WHAT THE EXERCISE ASKS:
In the records below, find the lines that include "ContinuousLinearMap" and copy each.

#### DATA UNDER STUDY

/-- `ψ_h⁻¹ ∘ ψ_h = id` (the gauge is a genuine point transformation of `ℝ³`; cf. the finite
transformations generated by (1.2)–(1.3), among which it is NOT). [cite: FushchichShtelenSlavutsky1991, §1 eqs. (1.2)–(1.3) p. 971] -/
theorem leftInverse_shearMap (h : ℝ → ℝ) : LeftInverse (shearMapInv h) (shearMap h) := by
  intro x; rw [shearMapInv, shearMap_apply_one, shearMap]; abel

/-- `ψ_h ∘ ψ_h⁻¹ = id`. [cite: FushchichShtelenSlavutsky1991, §1 eqs. (1.2)–(1.3) p. 971] -/
theorem rightInverse_shearMap (h : ℝ → ℝ) : RightInverse (shearMapInv h) (shearMap h) := by
  intro y; rw [shearMap, shearMapInv_apply_one, shearMapInv]; abel

/-- The shear map is smooth when `h` is. [cite: FushchichShtelenSlavutsky1991, §1 eqs. (1.2)–(1.3) p. 971] -/
theorem contDiff_shearMap {h : ℝ → ℝ} (hh : ContDiff ℝ ∞ h) : ContDiff ℝ ∞ (shearMap h) :=
  contDiff_id.add ((hh.comp (EuclideanSpace.proj (1 : Fin 3) : E3 →L[ℝ] ℝ).contDiff).smul
    contDiff_const)

/-- The inverse shear map is smooth when `h` is. [cite: FushchichShtelenSlavutsky1991, §1 eqs. (1.2)–(1.3) p. 971] -/
theorem contDiff_shearMapInv {h : ℝ → ℝ} (hh : ContDiff ℝ ∞ h) : ContDiff ℝ ∞ (shearMapInv h) :=
  contDiff_id.sub ((hh.comp (EuclideanSpace.proj (1 : Fin 3) : E3 →L[ℝ] ℝ).contDiff).smul
    contDiff_const)

/-- `Dψ_h(x) v = v + v₁ h′(x₁) e₀`. [folklore] -/
private theorem fderiv_shearMap_apply {h : ℝ → ℝ} (hh : Differentiable ℝ h) (x v : E3) :
    fderiv ℝ (shearMap h) x v = v + (v 1 * deriv h (x 1)) • EuclideanSpace.single (0 : Fin 3) (1 : ℝ) := by
  have h1 : HasFDerivAt (shearMap h)
      (ContinuousLinearMap.id ℝ E3 + (EuclideanSpace.proj (1 : Fin 3) : E3 →L[ℝ] ℝ).smulRight
        (deriv h (x 1) • EuclideanSpace.single (0 : Fin 3) (1 : ℝ))) x :=
    (ContinuousLinearMap.id ℝ E3).hasFDerivAt.add (hasFDerivAt_profile (hh (x 1)).hasDerivAt)
  rw [h1.fderiv]
  simp [smul_smul]

/-- The cubic profile `h(s) = s³/6` (so `h′(s) = s²/2`, `h″(s) = s`, `h‴ ≡ 1`). [folklore] -/
def cubic (s : ℝ) : ℝ := s ^ 3 / 6

/-- `h′(s) = s²/2`. [folklore] -/
private theorem hasDerivAt_cubic (s : ℝ) : HasDerivAt cubic (s ^ 2 / 2) s := by
  refine ((hasDerivAt_pow 3 s).div_const 6).congr_deriv ?_
  push_cast; ring

/-- `deriv h = fun s => s²/2`. [folklore] -/
private theorem deriv_cubic : deriv cubic = fun s => s ^ 2 / 2 :=
  funext fun s => (hasDerivAt_cubic s).deriv

/-- `h` is smooth. [folklore] -/
private theorem contDiff_cubic : ContDiff ℝ ∞ cubic := by
  unfold cubic; fun_prop

/-- The BENT STREAM `v_c(y) = (c y₁²/2) e₀ + c e₁`: the push-forward of the uniform stream `c e₁` by
the cubic shear map (`pushforward_shearMap_stream`). It is a steady planar field (independent of
`y₂`, no `e₂`-component). [folklore] -/
def bentStream (c : ℝ) (y : E3) : E3 :=
  (c * (y 1) ^ 2 / 2) • EuclideanSpace.single (0 : Fin 3) (1 : ℝ) +
    c • EuclideanSpace.single (1 : Fin 3) (1 : ℝ)

/-- **How a shear gauge acts on a uniform field**: `(ψ_h)_* w = w + w₁ h′(y₁) e₀` for a constant
field `w` and any differentiable `h` (the finite point transformation `x ↦ x + h(x₁)e₀` acting on the
velocity as a vector field; compare the generators (1.2)–(1.3), all of which act on `u` by at most a
time-dependent shift, a rotation or a scaling). [cite: FushchichShtelenSlavutsky1991, §1 eqs. (1.2)–(1.3) p. 971] -/
theorem pushforward_shearMap_const {h : ℝ → ℝ} (hh : Differentiable ℝ h) (w : E3) :
    pushforward (shearMap h) (shearMapInv h) (fun _ : E3 => w) =
      fun y => w + (w 1 * deriv h (y 1)) • EuclideanSpace.single (0 : Fin 3) (1 : ℝ) := by
  funext y
  rw [pushforward, fderiv_shearMap_apply hh, shearMapInv_apply_one]

/-- `h(s) = s³/6` is smooth. [cite: FushchichShtelenSlavutsky1991, §1 eqs. (1.2)–(1.3) p. 971] -/
theorem contDiff_cubic' : ContDiff ℝ ∞ cubic := contDiff_cubic

/-- **The conjugated field**: `(ψ_h)_* (c e₁) = v_c` for the cubic shear map.
[cite: FushchichShtelenSlavutsky1991, §1 eqs. (1.2)–(1.3) p. 971] -/
theorem pushforward_shearMap_stream (c : ℝ) :
    pushforward (shearMap cubic) (shearMapInv cubic)
        (fun _ : E3 => c • EuclideanSpace.single (1 : Fin 3) (1 : ℝ)) = bentStream c := by
  rw [pushforward_shearMap_const (contDiff_cubic.differentiable (by simp)), deriv_cubic]
  funext y
  rw [bentStream]
  simp only [PiLp.smul_apply, PiLp.single_apply, if_true, smul_eq_mul, mul_one]
  rw [add_comm]
  congr 1
  ring_nf

/-- The profile part `y ↦ (c y₁²/2) e₀` has derivative `v ↦ v₁ (c y₁) e₀`. [cite: Acheson1990, §2.3 eq. (2.8)] -/
theorem hasFDerivAt_bentStream (c : ℝ) (y : E3) :
    HasFDerivAt (bentStream c)
      ((EuclideanSpace.proj (1 : Fin 3) : E3 →L[ℝ] ℝ).smulRight
        ((c * y 1) • EuclideanSpace.single (0 : Fin 3) (1 : ℝ))) y := by
  have hψ : HasDerivAt (fun s : ℝ => c * s ^ 2 / 2) (c * y 1) (y 1) := by
    have h := ((hasDerivAt_pow 2 (y 1)).const_mul c).div_const 2
    refine h.congr_deriv ?_
    push_cast
    ring
  have h := (hasFDerivAt_profile hψ).add_const (c • EuclideanSpace.single (1 : Fin 3) (1 : ℝ))
  exact h

/-- `(v_c · ∇) v_c (y) = c² y₁ e₀` (the drift `c e₁` along the shear coordinate sees the
`y₁`-dependence of the profile). [cite: Acheson1990, §2.3 eq. (2.8)] -/
theorem convect_bentStream (c : ℝ) (y : E3) :
    convect (bentStream c) (bentStream c) y = (c ^ 2 * y 1) • EuclideanSpace.single (0 : Fin 3) (1 : ℝ) := by
  rw [convect_apply, (hasFDerivAt_bentStream c y).fderiv]
  simp [bentStream, smul_smul]
  ring_nf

/-- `div v_c = 0`. [cite: Acheson1990, §2.3 eq. (2.8)] -/
theorem isDivFree_bentStream (c : ℝ) : VectorCalculus.IsDivFree (bentStream c) := by
  intro y
  rw [divergence_eq_sum_inner_fderiv (EuclideanSpace.basisFun (Fin 3) ℝ),
    (hasFDerivAt_bentStream c y).fderiv]
  simp [Fin.sum_univ_three, EuclideanSpace.inner_single_left, EuclideanSpace.basisFun_apply]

########

YOUR SOLUTION:
      (ContinuousLinearMap.id ℝ E3 + (EuclideanSpace.proj (1 : Fin 3) : E3 →L[ℝ] ℝ).smulRight
    (ContinuousLinearMap.id ℝ E3).hasFDerivAt.add (hasFDerivAt_profile (hh (x 1)).hasDerivAt)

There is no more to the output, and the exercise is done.